CI runs a one minute fuzz smoke test on every push, and a scheduled workflow fuzzes for 30 minutes weekly.

# Caveats

reliable is a packet acknowledgement system, not a full messaging layer. Keep the following in mind:

1. Acks accumulate until you call `clear_acks`, so make sure you clear acks once you have processed them each frame. If the ack buffer fills up, additional acks are dropped and an error is logged.

2. The transmit closure passed to `send_packet` must not send packets on the same endpoint: it is called synchronously while the endpoint's transmit scratch buffer is in use. Sending on a *different* endpoint (e.g. loopback tests) is fine.

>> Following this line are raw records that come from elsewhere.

/-- **The Grönwall exponent is finite and explicitly bounded**: along an unforced Leray–Hopf
solution `U` on `T³ × [0,T)` with viscosity `ν > 0` and datum `U₀`, for `t ∈ [0,T]`,
`∫₀ᵗ (ν + ν⁻¹(18C)²‖∇U‖₂²) ≤ ν t + 162 C² ‖U₀‖₂² / ν²`, by the energy inequality
`‖U(t)‖₂² + 2ν∫₀ᵗ‖∇U‖₂² ≤ ‖U₀‖₂²` (Bardos–Lopes Filho–Niu–Nussenzveig Lopes–Titi 2013, end of
the proof of Thm. 3.1: "we use again the Ladyzhenskaya inequality … together with (the energy
inequality)"). [cite: BardosEtAl2013, Thm. 3.1 (proof)] -/
theorem Torus.IsLerayHopfOn.toReal_lintegral_stabilityKernel_le {T ν : ℝ}
    {U : ℝ → UnitAddTorus (Fin 3) → EuclideanSpace ℝ (Fin 3)} {U₀ : UnitAddTorus (Fin 3) → EuclideanSpace ℝ (Fin 3)}
    (hU : Torus.IsLerayHopfOn T ν 0 U₀ U) (hν : 0 < ν) {t : ℝ} (ht : t ∈ Icc 0 T) :
    (∫⁻ s in Ioo 0 t, (ENNReal.ofReal ν +
        (ENNReal.ofReal ν)⁻¹ * (2 * (9 * Torus.anisotropicConst)) ^ 2 * Torus.eGradNormSq (U s))) ≠ ⊤ ∧
      (∫⁻ s in Ioo 0 t, (ENNReal.ofReal ν +
        (ENNReal.ofReal ν)⁻¹ * (2 * (9 * Torus.anisotropicConst)) ^ 2 * Torus.eGradNormSq (U s))).toReal ≤
        ν * t + 162 * Torus.anisotropicConst.toReal ^ 2 / ν ^ 2 * ∫ x, ‖U₀ x‖ ^ 2 := by
  set νe : ℝ≥0∞ := ENNReal.ofReal ν with hνe
  have hνe0 : νe ≠ 0 := by rw [hνe]; simpa using hν
  have hνetop : νe ≠ ⊤ := ENNReal.ofReal_ne_top
  set Kc : ℝ≥0∞ := νe⁻¹ * (2 * (9 * Torus.anisotropicConst)) ^ 2 with hKc
  have hC9top : (9 : ℝ≥0∞) * Torus.anisotropicConst ≠ ⊤ := ENNReal.mul_ne_top (by norm_num) Torus.anisotropicConst_ne_top
  have hKctop : Kc ≠ ⊤ := ENNReal.mul_ne_top (ENNReal.inv_ne_top.2 hνe0)
    (ENNReal.pow_ne_top (ENNReal.mul_ne_top ENNReal.ofNat_ne_top hC9top))
  set E : ℝ≥0∞ := ∫⁻ s in Ioo 0 t, Torus.eGradNormSq (U s) with hE
  have hEtop : E ≠ ⊤ :=
    ne_top_of_le_ne_top hU.lintegral_eGradNormSq_lt_top.ne (lintegral_mono_set (Ioo_subset_Ioo le_rfl ht.2))
  have hsplit : ∫⁻ s in Ioo 0 t, (ENNReal.ofReal ν +
      (ENNReal.ofReal ν)⁻¹ * (2 * (9 * Torus.anisotropicConst)) ^ 2 * Torus.eGradNormSq (U s)) =
      νe * ENNReal.ofReal t + Kc * E := by
    have : (fun s => ENNReal.ofReal ν + (ENNReal.ofReal ν)⁻¹ * (2 * (9 * Torus.anisotropicConst)) ^ 2 *
        Torus.eGradNormSq (U s)) = fun s => νe + Kc * Torus.eGradNormSq (U s) := by
      funext s; simp only [hνe, hKc]
    rw [this, lintegral_add_left' aemeasurable_const, lintegral_const_mul' _ _ hKctop, setLIntegral_const,
      Real.volume_Ioo, sub_zero]
  have h1top : νe * ENNReal.ofReal t ≠ ⊤ := ENNReal.mul_ne_top hνetop ENNReal.ofReal_ne_top
  have h2top : Kc * E ≠ ⊤ := ENNReal.mul_ne_top hKctop hEtop
  refine ⟨by rw [hsplit]; exact ENNReal.add_ne_top.2 ⟨h1top, h2top⟩, ?_⟩
  rw [hsplit, ENNReal.toReal_add h1top h2top, ENNReal.toReal_mul, ENNReal.toReal_mul, hνe,
    ENNReal.toReal_ofReal hν.le, ENNReal.toReal_ofReal ht.1]
  -- the energy bound on `E`
  have hen := hU.integral_norm_sq_add_le_of_zero_force ht
  have hpos : 0 ≤ ∫ x, ‖U t x‖ ^ 2 := integral_nonneg fun _ => sq_nonneg _
  have hEle : E.toReal ≤ (∫ x, ‖U₀ x‖ ^ 2) / (2 * ν) := by
    rw [le_div_iff₀ (by positivity)]
    nlinarith [ENNReal.toReal_nonneg (a := E)]
  have hKc' : Kc.toReal = ν⁻¹ * (2 * (9 * Torus.anisotropicConst.toReal)) ^ 2 := by
    rw [hKc, ENNReal.toReal_mul, ENNReal.toReal_inv, hνe, ENNReal.toReal_ofReal hν.le, ENNReal.toReal_pow,
      ENNReal.toReal_mul, ENNReal.toReal_mul, ENNReal.toReal_ofNat, ENNReal.toReal_ofNat]
  rw [hKc']
  have hU₀ : 0 ≤ ∫ x, ‖U₀ x‖ ^ 2 := integral_nonneg fun _ => sq_nonneg _
  have hsq : 0 ≤ (2 * (9 * Torus.anisotropicConst.toReal)) ^ 2 := sq_nonneg _
  calc ν * t + ν⁻¹ * (2 * (9 * Torus.anisotropicConst.toReal)) ^ 2 * E.toReal
      ≤ ν * t + ν⁻¹ * (2 * (9 * Torus.anisotropicConst.toReal)) ^ 2 * ((∫ x, ‖U₀ x‖ ^ 2) / (2 * ν)) := by
        gcongr
    _ = ν * t + 162 * Torus.anisotropicConst.toReal ^ 2 / ν ^ 2 * ∫ x, ‖U₀ x‖ ^ 2 := by
        field_simp
        ring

3. Endpoints are not thread safe. Use one endpoint per-thread, or protect each endpoint with your own lock.

# Author

The author of this library is [Glenn Fiedler](https://www.linkedin.com/in/glenn-fiedler-11b735302/).

Open source libraries by the same author include: [netcode](https://github.com/mas-bandwidth/netcode), [serialize](https://github.com/mas-bandwidth/serialize), and [yojimbo](https://github.com/mas-bandwidth/yojimbo)

If you find this software useful, [please consider sponsoring it](https://github.com/sponsors/mas-bandwidth). Thanks!

# License

[BSD 3-Clause license](https://opensource.org/licenses/BSD-3-Clause).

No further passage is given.